[[ SOURCE MATERIAL open ]]
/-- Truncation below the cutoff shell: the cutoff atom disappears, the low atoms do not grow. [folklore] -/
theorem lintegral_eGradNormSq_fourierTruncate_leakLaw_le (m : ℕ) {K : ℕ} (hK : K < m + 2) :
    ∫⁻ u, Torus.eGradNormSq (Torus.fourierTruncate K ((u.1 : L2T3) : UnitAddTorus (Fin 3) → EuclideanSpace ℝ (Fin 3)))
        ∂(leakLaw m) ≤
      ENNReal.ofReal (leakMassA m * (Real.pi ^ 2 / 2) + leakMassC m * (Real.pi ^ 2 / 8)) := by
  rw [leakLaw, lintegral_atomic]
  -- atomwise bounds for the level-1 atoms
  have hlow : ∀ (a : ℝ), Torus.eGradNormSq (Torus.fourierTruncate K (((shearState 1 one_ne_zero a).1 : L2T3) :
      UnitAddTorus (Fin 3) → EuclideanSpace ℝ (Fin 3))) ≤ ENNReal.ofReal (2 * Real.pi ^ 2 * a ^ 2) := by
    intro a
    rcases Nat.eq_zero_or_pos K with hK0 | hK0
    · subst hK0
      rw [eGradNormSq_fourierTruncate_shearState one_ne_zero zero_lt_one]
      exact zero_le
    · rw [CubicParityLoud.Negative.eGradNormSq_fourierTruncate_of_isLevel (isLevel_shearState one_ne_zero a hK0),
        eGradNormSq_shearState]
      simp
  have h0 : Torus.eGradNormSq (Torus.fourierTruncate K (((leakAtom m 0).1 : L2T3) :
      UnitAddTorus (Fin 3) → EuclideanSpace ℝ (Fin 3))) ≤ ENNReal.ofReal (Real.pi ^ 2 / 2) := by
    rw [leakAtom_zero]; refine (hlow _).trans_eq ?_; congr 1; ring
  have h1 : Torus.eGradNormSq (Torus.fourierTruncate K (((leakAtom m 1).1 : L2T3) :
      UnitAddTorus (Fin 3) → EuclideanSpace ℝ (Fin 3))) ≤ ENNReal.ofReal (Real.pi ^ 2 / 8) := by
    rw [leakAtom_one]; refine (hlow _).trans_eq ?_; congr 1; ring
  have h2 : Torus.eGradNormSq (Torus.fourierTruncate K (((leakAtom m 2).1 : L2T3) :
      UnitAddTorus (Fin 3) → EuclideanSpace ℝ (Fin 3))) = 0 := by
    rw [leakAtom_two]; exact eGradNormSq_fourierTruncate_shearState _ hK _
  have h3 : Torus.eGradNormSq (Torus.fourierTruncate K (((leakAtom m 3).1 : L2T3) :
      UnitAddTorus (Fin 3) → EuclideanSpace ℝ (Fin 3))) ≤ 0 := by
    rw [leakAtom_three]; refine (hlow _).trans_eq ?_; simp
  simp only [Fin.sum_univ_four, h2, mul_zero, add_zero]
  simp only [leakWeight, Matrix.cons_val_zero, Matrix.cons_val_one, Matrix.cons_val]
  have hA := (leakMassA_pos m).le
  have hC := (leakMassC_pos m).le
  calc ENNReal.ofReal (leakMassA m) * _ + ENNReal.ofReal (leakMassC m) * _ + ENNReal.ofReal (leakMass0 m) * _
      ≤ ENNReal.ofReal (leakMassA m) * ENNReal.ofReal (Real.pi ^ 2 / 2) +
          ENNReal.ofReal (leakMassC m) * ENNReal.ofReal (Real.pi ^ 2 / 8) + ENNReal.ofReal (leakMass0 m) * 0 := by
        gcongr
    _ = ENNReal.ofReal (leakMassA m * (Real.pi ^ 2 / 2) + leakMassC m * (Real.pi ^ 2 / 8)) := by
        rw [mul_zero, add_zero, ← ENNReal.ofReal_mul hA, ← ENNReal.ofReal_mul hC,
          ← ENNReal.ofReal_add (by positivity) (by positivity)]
[[ SOURCE MATERIAL closed ]]
TASK GOAL — Reproduce the entries above exactly, but only the lines between the line holding "ENNReal.ofReal (leakMassC m) * ENNReal.ofReal" and the line holding "rw [mul_zero, add_zero, ←", inclusive.

OUTPUT —
          ENNReal.ofReal (leakMassC m) * ENNReal.ofReal (Real.pi ^ 2 / 8) + ENNReal.ofReal (leakMass0 m) * 0 := by
        gcongr
    _ = ENNReal.ofReal (leakMassA m * (Real.pi ^ 2 / 2) + leakMassC m * (Real.pi ^ 2 / 8)) := by
        rw [mul_zero, add_zero, ← ENNReal.ofReal_mul hA, ← ENNReal.ofReal_mul hC,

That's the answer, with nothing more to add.